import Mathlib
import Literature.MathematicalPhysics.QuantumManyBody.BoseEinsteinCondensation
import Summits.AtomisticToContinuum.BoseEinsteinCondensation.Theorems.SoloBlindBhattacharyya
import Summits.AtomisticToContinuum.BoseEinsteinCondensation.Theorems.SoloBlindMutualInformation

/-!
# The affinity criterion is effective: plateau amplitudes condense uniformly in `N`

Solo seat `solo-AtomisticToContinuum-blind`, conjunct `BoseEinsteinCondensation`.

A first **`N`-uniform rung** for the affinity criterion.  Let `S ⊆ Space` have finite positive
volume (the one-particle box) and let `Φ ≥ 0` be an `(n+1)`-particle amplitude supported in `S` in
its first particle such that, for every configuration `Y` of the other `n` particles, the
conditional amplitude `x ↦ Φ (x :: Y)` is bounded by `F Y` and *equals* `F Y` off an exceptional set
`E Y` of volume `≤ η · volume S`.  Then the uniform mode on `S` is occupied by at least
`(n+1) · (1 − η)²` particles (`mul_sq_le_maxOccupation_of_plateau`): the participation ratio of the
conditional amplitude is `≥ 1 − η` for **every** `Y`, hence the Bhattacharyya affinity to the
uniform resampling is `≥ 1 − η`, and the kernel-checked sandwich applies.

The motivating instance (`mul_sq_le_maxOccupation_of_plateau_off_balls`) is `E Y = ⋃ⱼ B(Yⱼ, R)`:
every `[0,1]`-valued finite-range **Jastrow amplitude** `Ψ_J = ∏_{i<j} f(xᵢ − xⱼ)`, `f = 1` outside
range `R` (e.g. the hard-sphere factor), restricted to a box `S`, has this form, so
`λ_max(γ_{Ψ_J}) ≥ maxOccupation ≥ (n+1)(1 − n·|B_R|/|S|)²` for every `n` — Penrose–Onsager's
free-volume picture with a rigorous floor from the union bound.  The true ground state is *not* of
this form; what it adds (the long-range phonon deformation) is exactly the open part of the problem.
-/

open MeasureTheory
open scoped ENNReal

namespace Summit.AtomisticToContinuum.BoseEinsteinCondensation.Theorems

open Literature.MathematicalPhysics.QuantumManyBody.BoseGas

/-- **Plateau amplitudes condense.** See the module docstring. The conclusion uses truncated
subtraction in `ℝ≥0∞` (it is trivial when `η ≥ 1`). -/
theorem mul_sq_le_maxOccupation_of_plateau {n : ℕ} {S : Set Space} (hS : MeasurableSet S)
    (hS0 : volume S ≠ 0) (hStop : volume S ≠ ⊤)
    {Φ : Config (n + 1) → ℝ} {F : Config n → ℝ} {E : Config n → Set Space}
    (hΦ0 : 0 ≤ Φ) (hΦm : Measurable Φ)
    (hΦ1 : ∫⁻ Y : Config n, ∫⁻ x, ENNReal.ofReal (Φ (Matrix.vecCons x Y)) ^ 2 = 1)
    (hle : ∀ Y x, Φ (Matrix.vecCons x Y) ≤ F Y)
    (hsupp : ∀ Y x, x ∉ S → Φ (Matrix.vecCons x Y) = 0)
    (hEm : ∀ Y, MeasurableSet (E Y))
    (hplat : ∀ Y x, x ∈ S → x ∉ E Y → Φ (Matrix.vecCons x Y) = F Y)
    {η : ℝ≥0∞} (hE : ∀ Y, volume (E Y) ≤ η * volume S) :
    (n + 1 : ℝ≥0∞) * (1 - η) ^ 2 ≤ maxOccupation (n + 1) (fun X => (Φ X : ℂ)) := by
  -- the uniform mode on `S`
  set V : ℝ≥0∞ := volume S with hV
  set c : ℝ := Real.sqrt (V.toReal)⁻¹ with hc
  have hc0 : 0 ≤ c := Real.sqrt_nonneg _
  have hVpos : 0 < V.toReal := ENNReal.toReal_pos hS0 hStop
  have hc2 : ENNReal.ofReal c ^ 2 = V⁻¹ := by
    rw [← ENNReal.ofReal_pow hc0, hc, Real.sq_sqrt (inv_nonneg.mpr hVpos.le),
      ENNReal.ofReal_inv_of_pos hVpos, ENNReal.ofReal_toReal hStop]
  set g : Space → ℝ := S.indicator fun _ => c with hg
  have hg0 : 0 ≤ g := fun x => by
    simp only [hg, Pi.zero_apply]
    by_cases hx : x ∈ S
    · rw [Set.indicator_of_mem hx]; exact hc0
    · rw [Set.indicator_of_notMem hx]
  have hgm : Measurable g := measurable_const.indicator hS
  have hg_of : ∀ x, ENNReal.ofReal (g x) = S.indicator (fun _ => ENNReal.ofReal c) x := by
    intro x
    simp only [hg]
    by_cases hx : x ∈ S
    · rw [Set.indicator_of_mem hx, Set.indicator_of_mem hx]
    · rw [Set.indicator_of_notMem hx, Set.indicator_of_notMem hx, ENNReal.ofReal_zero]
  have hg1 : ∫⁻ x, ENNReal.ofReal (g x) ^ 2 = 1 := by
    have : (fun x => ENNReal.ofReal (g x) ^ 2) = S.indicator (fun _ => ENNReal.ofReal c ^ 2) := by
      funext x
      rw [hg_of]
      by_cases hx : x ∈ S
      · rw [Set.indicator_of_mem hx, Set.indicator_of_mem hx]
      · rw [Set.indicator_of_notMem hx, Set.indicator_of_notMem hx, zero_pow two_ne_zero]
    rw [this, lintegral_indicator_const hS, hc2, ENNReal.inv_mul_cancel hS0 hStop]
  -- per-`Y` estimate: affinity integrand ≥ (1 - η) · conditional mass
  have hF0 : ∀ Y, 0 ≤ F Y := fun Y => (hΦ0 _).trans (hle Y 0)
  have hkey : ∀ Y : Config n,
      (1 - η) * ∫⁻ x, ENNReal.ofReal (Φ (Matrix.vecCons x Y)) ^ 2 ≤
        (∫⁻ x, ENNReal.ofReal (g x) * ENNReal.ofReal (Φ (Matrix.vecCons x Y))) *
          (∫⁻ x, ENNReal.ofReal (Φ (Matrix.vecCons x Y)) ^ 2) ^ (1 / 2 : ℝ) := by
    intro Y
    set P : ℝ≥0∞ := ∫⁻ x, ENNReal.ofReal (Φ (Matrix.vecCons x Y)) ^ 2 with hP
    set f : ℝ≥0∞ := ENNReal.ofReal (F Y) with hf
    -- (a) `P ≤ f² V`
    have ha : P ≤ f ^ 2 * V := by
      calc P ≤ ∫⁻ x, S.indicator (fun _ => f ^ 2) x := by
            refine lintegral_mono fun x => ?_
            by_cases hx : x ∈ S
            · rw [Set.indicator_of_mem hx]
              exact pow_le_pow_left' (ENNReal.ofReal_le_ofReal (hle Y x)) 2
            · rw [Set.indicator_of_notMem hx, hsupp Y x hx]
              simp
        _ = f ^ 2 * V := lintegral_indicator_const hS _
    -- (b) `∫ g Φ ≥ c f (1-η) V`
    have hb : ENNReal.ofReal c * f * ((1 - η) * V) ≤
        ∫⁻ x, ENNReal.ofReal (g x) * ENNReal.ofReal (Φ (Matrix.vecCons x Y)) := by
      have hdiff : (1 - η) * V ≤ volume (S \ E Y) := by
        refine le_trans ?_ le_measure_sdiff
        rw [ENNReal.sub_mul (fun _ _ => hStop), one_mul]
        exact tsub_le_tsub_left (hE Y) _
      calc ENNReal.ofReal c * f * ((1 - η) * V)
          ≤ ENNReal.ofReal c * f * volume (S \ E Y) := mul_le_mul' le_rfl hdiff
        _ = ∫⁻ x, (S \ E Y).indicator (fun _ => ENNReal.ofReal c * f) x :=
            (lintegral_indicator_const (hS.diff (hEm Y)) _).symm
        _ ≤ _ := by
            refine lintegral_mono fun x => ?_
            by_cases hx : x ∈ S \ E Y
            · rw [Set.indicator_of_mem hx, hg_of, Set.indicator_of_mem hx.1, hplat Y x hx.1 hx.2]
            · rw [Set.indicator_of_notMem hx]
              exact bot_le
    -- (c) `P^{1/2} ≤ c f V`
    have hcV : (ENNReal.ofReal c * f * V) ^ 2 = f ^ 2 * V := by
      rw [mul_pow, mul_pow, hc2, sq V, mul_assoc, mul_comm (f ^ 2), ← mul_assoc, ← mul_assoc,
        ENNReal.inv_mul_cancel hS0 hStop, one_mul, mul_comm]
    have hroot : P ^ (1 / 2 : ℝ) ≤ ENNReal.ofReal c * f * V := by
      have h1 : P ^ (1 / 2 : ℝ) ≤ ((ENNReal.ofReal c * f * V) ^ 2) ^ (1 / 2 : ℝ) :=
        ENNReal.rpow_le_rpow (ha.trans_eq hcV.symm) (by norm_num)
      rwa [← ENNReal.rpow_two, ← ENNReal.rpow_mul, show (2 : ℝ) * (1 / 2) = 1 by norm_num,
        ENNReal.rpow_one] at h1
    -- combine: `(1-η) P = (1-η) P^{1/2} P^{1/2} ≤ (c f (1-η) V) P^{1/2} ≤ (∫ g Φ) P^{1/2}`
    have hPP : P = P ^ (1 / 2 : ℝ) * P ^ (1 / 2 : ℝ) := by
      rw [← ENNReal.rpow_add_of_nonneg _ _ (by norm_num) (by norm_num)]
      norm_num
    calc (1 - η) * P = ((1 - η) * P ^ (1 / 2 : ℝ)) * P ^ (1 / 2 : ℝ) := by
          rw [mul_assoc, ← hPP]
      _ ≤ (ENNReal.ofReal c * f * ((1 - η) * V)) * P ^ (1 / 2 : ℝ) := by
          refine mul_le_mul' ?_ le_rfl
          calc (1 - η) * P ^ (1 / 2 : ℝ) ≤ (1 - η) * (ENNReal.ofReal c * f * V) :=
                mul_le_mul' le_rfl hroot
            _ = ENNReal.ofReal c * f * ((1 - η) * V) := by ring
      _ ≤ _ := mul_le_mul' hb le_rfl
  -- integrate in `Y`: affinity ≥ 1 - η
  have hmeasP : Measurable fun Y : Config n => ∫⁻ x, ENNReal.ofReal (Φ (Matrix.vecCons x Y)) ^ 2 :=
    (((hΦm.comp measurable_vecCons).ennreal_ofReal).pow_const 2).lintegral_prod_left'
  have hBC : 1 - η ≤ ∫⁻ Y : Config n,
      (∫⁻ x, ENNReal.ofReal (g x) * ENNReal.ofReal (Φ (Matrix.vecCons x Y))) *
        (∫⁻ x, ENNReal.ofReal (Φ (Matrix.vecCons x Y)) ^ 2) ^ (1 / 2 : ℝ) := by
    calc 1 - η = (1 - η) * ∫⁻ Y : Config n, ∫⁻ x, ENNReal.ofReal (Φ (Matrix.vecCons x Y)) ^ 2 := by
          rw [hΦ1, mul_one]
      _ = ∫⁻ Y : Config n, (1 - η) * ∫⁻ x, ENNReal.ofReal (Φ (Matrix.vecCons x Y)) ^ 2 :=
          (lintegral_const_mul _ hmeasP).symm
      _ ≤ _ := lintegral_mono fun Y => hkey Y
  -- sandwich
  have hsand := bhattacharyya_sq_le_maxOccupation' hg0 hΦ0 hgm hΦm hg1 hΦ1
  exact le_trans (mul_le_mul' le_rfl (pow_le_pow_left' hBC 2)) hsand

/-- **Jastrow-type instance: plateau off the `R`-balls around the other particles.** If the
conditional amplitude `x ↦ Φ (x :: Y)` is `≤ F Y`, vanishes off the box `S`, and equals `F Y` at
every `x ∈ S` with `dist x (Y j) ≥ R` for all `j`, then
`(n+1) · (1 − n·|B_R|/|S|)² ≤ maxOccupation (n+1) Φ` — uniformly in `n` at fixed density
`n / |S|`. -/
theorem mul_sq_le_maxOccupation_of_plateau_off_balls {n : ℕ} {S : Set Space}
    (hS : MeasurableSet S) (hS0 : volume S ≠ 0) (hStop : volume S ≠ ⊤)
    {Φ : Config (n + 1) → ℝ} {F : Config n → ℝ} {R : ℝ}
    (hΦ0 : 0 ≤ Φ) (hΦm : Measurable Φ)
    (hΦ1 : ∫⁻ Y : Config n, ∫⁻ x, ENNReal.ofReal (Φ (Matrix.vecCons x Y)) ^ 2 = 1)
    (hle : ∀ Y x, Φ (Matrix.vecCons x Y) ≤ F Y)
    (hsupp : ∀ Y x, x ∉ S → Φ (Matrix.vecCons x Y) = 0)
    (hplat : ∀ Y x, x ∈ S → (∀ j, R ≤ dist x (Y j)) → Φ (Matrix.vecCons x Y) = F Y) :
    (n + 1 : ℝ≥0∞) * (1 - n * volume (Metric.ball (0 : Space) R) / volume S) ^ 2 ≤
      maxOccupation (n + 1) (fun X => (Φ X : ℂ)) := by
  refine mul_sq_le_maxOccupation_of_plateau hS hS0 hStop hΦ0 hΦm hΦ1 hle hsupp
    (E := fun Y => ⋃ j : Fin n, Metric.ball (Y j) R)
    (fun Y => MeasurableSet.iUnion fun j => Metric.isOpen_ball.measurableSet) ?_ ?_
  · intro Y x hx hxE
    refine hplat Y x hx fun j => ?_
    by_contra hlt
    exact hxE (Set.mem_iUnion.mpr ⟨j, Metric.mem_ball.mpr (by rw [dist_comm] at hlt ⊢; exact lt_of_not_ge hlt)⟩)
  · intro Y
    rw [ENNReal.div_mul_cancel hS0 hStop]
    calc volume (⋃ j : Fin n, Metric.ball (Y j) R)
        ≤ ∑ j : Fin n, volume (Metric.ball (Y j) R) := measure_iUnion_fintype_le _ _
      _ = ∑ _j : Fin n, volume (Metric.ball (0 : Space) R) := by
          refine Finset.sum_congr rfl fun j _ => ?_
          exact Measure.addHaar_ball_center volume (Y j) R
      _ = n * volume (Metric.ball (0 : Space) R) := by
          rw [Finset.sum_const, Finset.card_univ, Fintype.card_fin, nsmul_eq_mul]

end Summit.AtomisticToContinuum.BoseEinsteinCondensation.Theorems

--*--

_What is required:_ Find "vanishes off the" in the entries above and copy that whole line exactly, then each line after it through the line that contains "refine Finset.sum_congr rfl".

_Solution:_
conditional amplitude `x ↦ Φ (x :: Y)` is `≤ F Y`, vanishes off the box `S`, and equals `F Y` at
every `x ∈ S` with `dist x (Y j) ≥ R` for all `j`, then
`(n+1) · (1 − n·|B_R|/|S|)² ≤ maxOccupation (n+1) Φ` — uniformly in `n` at fixed density
`n / |S|`. -/
theorem mul_sq_le_maxOccupation_of_plateau_off_balls {n : ℕ} {S : Set Space}
    (hS : MeasurableSet S) (hS0 : volume S ≠ 0) (hStop : volume S ≠ ⊤)
    {Φ : Config (n + 1) → ℝ} {F : Config n → ℝ} {R : ℝ}
    (hΦ0 : 0 ≤ Φ) (hΦm : Measurable Φ)
    (hΦ1 : ∫⁻ Y : Config n, ∫⁻ x, ENNReal.ofReal (Φ (Matrix.vecCons x Y)) ^ 2 = 1)
    (hle : ∀ Y x, Φ (Matrix.vecCons x Y) ≤ F Y)
    (hsupp : ∀ Y x, x ∉ S → Φ (Matrix.vecCons x Y) = 0)
    (hplat : ∀ Y x, x ∈ S → (∀ j, R ≤ dist x (Y j)) → Φ (Matrix.vecCons x Y) = F Y) :
    (n + 1 : ℝ≥0∞) * (1 - n * volume (Metric.ball (0 : Space) R) / volume S) ^ 2 ≤
      maxOccupation (n + 1) (fun X => (Φ X : ℂ)) := by
  refine mul_sq_le_maxOccupation_of_plateau hS hS0 hStop hΦ0 hΦm hΦ1 hle hsupp
    (E := fun Y => ⋃ j : Fin n, Metric.ball (Y j) R)
    (fun Y => MeasurableSet.iUnion fun j => Metric.isOpen_ball.measurableSet) ?_ ?_
  · intro Y x hx hxE
    refine hplat Y x hx fun j => ?_
    by_contra hlt
    exact hxE (Set.mem_iUnion.mpr ⟨j, Metric.mem_ball.mpr (by rw [dist_comm] at hlt ⊢; exact lt_of_not_ge hlt)⟩)
  · intro Y
    rw [ENNReal.div_mul_cancel hS0 hStop]
    calc volume (⋃ j : Fin n, Metric.ball (Y j) R)
        ≤ ∑ j : Fin n, volume (Metric.ball (Y j) R) := measure_iUnion_fintype_le _ _
      _ = ∑ _j : Fin n, volume (Metric.ball (0 : Space) R) := by
          refine Finset.sum_congr rfl fun j _ => ?_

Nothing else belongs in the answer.